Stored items

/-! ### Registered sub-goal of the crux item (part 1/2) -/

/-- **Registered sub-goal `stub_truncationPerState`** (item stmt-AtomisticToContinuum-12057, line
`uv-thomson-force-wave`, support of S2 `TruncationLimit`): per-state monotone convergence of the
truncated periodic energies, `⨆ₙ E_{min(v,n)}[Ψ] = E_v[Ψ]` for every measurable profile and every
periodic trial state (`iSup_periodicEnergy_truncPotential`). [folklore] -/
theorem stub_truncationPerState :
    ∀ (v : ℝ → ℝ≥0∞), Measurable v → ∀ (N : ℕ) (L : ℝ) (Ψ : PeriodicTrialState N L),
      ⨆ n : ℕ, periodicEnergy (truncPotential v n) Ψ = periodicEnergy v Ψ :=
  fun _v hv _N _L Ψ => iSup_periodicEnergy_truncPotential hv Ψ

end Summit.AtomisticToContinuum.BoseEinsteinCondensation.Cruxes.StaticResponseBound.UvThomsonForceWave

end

* * *

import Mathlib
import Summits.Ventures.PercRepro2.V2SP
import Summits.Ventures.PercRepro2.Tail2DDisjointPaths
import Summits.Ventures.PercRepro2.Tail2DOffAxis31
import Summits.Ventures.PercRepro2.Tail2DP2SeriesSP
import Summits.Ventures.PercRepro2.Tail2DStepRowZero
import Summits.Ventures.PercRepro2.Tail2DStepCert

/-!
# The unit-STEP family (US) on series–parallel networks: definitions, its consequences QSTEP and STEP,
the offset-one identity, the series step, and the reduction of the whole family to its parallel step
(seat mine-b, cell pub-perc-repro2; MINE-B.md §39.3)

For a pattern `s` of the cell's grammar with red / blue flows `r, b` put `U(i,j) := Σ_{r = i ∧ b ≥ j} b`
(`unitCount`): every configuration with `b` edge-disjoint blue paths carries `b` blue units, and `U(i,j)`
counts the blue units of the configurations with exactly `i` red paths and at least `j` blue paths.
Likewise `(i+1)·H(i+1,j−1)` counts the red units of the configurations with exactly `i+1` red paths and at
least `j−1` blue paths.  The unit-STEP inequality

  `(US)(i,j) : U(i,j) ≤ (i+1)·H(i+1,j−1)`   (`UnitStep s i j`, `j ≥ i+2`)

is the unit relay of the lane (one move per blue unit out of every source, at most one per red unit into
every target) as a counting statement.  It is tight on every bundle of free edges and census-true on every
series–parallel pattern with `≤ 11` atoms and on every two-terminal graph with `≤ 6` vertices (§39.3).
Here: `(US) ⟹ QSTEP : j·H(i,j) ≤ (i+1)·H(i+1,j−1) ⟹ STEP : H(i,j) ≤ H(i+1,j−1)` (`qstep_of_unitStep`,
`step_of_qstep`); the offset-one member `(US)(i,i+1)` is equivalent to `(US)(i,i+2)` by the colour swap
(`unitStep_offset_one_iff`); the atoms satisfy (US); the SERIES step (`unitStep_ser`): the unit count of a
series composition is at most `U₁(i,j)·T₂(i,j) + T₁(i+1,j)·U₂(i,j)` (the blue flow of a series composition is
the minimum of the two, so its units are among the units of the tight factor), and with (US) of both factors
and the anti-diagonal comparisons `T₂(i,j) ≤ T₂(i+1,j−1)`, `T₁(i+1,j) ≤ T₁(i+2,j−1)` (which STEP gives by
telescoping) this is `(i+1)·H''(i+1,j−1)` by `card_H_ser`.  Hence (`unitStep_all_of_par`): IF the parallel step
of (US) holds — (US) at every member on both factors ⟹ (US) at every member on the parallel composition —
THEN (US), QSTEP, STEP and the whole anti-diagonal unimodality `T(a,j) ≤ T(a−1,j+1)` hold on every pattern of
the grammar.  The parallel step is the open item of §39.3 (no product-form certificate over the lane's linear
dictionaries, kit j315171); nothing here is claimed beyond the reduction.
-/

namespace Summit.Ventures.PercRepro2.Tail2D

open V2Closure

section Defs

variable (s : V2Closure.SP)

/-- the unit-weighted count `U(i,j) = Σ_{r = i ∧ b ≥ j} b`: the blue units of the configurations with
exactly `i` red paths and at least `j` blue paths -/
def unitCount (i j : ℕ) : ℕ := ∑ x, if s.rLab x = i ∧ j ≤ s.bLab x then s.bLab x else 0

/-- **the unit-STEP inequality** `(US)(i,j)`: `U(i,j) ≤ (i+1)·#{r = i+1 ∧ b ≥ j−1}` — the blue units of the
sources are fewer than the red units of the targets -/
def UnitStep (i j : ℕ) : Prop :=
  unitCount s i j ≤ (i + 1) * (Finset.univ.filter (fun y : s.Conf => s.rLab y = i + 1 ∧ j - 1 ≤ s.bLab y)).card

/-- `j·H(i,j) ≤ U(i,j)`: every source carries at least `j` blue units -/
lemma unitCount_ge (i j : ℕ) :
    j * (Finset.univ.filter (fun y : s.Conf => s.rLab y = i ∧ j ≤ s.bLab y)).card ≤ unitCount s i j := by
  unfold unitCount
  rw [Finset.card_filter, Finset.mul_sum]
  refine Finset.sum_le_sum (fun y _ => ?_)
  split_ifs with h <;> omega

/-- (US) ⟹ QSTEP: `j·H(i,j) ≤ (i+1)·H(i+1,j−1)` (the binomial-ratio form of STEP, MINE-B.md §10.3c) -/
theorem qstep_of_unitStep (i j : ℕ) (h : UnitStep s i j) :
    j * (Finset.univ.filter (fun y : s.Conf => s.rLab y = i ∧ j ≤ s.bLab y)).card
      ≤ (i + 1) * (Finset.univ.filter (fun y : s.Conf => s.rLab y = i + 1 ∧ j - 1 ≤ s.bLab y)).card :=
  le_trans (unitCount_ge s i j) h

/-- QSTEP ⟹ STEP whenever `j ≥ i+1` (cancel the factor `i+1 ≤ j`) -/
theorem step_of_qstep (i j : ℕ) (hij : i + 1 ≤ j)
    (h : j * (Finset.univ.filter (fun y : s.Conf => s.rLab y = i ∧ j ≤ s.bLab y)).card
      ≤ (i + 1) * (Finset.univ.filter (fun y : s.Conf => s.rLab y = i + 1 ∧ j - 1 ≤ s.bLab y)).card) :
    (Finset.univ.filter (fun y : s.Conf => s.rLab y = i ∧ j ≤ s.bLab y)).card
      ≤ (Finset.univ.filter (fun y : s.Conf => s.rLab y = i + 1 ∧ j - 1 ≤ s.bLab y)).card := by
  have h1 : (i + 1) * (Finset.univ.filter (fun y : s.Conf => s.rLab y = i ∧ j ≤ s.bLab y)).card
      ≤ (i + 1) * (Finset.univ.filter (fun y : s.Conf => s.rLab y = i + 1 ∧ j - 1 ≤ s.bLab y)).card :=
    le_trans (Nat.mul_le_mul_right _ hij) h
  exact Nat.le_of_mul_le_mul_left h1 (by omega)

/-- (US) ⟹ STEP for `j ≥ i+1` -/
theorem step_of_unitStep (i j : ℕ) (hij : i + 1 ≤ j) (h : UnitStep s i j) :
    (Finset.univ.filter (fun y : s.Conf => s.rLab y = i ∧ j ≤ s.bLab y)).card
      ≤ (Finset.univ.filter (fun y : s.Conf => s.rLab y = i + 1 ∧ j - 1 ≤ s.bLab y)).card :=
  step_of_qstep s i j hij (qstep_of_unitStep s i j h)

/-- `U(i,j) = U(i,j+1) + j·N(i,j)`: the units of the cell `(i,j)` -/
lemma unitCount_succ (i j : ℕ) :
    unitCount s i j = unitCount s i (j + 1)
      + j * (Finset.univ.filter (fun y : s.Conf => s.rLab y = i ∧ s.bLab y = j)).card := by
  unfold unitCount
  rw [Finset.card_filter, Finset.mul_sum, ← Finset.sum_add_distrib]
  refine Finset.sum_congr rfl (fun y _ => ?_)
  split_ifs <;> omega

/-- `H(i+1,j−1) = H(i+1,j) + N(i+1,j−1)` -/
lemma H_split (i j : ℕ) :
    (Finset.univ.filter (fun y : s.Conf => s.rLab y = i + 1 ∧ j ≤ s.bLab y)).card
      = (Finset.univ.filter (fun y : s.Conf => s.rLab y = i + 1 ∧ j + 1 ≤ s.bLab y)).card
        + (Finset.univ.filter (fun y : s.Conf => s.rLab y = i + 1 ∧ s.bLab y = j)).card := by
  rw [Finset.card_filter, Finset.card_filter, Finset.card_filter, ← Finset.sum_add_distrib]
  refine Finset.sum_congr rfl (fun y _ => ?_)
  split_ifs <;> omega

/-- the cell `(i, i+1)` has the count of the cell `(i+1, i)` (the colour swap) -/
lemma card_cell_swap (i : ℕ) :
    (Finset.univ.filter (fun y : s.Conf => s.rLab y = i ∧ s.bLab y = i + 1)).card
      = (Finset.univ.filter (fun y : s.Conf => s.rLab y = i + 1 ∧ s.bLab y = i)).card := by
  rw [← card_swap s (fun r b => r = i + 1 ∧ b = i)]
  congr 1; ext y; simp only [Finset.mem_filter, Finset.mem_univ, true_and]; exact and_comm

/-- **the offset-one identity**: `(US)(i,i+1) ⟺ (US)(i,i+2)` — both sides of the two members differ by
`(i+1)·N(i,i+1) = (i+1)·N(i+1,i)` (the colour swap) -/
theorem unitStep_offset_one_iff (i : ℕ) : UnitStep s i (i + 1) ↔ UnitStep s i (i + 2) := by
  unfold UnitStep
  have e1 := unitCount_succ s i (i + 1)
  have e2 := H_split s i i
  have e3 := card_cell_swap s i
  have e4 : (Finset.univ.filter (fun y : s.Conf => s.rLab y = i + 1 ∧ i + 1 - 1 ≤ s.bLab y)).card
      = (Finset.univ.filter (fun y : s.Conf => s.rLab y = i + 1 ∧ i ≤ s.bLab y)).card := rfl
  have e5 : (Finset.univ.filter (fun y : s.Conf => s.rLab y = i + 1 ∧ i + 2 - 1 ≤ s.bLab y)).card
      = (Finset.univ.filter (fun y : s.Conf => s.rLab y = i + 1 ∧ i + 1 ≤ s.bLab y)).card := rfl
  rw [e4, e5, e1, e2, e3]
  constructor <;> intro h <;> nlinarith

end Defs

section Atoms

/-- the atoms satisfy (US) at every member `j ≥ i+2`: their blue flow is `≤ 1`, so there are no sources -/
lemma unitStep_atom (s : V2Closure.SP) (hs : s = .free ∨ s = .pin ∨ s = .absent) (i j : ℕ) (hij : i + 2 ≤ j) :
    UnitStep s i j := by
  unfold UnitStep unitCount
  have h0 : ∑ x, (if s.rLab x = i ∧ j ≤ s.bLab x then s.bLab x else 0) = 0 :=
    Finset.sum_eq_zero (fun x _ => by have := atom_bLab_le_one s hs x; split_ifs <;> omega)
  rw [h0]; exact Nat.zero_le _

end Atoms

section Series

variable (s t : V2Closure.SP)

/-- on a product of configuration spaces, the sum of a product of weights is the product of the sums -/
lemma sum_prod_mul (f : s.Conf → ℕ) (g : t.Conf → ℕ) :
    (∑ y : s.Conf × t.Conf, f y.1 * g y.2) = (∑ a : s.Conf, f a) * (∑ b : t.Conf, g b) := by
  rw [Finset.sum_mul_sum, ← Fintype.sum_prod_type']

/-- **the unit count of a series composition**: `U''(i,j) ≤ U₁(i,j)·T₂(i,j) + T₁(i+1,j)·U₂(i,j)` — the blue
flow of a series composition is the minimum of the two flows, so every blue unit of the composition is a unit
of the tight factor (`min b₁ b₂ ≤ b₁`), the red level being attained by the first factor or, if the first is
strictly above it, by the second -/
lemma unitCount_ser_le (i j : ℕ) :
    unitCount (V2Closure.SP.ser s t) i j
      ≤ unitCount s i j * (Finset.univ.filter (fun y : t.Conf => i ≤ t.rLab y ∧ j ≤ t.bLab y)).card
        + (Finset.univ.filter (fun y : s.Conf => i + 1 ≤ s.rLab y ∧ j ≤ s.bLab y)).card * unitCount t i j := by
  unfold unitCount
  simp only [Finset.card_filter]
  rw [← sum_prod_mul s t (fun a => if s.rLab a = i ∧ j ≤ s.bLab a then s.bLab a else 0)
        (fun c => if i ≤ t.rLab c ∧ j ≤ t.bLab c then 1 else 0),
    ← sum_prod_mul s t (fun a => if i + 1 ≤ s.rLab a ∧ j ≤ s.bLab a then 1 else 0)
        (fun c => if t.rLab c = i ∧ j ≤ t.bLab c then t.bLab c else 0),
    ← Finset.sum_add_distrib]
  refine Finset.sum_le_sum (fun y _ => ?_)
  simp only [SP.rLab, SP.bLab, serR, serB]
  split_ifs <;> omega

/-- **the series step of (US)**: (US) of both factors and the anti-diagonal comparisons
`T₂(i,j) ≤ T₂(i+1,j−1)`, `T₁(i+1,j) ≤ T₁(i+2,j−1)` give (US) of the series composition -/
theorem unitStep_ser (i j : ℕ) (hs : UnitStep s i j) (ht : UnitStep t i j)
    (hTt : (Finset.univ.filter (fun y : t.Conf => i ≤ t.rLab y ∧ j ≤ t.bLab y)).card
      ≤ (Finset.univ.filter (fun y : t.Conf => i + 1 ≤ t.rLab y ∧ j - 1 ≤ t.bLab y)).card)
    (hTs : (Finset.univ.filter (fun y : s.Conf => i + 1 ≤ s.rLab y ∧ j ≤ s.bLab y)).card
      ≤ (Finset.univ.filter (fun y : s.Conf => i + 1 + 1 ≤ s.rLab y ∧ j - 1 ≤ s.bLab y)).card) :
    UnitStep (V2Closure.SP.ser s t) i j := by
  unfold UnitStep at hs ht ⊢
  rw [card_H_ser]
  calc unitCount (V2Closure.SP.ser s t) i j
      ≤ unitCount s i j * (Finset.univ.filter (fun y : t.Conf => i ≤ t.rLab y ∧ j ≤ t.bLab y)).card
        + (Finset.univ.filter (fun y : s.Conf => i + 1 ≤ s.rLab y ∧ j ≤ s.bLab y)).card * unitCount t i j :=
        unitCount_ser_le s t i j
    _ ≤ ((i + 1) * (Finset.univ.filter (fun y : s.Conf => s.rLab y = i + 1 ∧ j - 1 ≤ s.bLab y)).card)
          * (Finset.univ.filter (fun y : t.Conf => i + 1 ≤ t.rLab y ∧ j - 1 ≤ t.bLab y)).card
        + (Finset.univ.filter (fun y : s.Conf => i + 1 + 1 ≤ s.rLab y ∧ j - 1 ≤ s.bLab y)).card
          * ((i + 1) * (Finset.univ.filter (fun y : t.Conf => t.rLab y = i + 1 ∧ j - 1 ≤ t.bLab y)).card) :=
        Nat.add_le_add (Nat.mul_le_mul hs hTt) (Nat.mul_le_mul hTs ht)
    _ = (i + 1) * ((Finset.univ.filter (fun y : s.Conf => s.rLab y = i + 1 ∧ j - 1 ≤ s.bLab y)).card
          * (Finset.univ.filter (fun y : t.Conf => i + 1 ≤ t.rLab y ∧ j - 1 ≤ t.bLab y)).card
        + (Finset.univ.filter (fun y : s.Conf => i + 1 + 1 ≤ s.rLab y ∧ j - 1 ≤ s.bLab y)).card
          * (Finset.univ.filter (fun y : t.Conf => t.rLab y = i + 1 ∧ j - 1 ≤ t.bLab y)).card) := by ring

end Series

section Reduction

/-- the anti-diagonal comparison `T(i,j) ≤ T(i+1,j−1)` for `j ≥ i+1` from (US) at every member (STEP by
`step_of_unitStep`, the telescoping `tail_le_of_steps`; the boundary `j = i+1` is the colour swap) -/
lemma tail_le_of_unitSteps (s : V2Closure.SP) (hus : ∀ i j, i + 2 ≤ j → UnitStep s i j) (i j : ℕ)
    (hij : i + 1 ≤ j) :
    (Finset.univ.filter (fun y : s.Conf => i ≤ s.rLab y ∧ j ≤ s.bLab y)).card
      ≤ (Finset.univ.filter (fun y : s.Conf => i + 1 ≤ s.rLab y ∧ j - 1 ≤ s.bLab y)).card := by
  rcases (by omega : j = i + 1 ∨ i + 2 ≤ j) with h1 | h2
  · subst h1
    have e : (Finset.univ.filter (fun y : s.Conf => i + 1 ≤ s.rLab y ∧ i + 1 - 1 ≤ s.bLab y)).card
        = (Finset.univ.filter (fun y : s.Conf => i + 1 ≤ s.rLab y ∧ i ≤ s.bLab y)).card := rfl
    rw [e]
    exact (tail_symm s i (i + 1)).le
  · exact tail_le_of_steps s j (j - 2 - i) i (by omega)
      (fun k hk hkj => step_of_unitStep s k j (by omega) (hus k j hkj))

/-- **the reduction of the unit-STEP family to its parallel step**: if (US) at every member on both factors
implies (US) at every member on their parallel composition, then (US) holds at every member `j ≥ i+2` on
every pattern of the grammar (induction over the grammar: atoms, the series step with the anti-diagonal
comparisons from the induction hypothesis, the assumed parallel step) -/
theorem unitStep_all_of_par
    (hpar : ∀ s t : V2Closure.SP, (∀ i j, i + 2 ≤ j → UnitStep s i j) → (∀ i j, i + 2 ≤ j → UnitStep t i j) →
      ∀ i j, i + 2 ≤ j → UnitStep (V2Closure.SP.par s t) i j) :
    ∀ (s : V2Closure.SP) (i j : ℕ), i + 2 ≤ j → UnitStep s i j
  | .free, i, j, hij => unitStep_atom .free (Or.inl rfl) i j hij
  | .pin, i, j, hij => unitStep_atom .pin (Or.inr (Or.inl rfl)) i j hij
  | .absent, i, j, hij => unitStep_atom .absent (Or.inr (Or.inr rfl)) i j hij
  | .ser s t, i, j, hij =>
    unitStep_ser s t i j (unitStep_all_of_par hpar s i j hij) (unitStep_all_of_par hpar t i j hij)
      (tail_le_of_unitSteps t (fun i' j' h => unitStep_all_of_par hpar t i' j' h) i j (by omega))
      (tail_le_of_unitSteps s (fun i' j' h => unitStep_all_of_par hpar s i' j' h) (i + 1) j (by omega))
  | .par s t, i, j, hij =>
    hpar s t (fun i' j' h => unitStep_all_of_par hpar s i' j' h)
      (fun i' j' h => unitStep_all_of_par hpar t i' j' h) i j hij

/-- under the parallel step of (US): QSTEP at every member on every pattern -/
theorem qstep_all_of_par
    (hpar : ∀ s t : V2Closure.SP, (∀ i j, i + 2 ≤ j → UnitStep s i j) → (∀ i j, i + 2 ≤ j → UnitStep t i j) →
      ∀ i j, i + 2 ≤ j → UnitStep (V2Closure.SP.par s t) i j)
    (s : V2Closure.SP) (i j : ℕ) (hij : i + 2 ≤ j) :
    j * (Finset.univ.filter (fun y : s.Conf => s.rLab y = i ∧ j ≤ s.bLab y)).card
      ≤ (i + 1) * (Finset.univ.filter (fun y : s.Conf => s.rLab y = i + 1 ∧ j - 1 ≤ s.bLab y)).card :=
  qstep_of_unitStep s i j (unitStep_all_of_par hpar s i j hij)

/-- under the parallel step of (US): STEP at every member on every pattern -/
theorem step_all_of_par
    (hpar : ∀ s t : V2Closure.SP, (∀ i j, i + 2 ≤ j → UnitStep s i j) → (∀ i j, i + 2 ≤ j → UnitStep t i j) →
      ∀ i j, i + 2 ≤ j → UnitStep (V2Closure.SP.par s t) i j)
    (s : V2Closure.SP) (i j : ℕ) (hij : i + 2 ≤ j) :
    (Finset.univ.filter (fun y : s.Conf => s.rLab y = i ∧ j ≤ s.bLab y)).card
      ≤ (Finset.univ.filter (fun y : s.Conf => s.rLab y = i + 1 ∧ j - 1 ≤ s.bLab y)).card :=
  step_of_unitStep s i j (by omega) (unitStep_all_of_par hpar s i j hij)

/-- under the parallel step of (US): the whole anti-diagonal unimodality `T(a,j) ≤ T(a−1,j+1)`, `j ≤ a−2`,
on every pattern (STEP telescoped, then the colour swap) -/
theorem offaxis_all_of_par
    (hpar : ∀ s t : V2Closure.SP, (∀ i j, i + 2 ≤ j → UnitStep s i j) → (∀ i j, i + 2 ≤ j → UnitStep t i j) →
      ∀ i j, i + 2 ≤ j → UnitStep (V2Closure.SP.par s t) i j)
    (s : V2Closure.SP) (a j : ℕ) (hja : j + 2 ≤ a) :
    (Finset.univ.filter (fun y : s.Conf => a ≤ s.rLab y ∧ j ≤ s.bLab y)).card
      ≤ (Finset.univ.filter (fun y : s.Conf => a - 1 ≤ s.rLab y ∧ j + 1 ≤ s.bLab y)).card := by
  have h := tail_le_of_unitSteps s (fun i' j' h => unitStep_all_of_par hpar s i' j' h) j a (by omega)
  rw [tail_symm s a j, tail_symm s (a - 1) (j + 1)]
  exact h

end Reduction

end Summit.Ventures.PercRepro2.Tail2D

__Your instructions__
Look above for the line holding "rw [Finset.sum_mul_sum, ←". Print it and every line after it, exactly, through the line holding "simp only [Finset.card_filter]".

__Result__
  rw [Finset.sum_mul_sum, ← Fintype.sum_prod_type']

/-- **the unit count of a series composition**: `U''(i,j) ≤ U₁(i,j)·T₂(i,j) + T₁(i+1,j)·U₂(i,j)` — the blue
flow of a series composition is the minimum of the two flows, so every blue unit of the composition is a unit
of the tight factor (`min b₁ b₂ ≤ b₁`), the red level being attained by the first factor or, if the first is
strictly above it, by the second -/
lemma unitCount_ser_le (i j : ℕ) :
    unitCount (V2Closure.SP.ser s t) i j
      ≤ unitCount s i j * (Finset.univ.filter (fun y : t.Conf => i ≤ t.rLab y ∧ j ≤ t.bLab y)).card
        + (Finset.univ.filter (fun y : s.Conf => i + 1 ≤ s.rLab y ∧ j ≤ s.bLab y)).card * unitCount t i j := by
  unfold unitCount
  simp only [Finset.card_filter]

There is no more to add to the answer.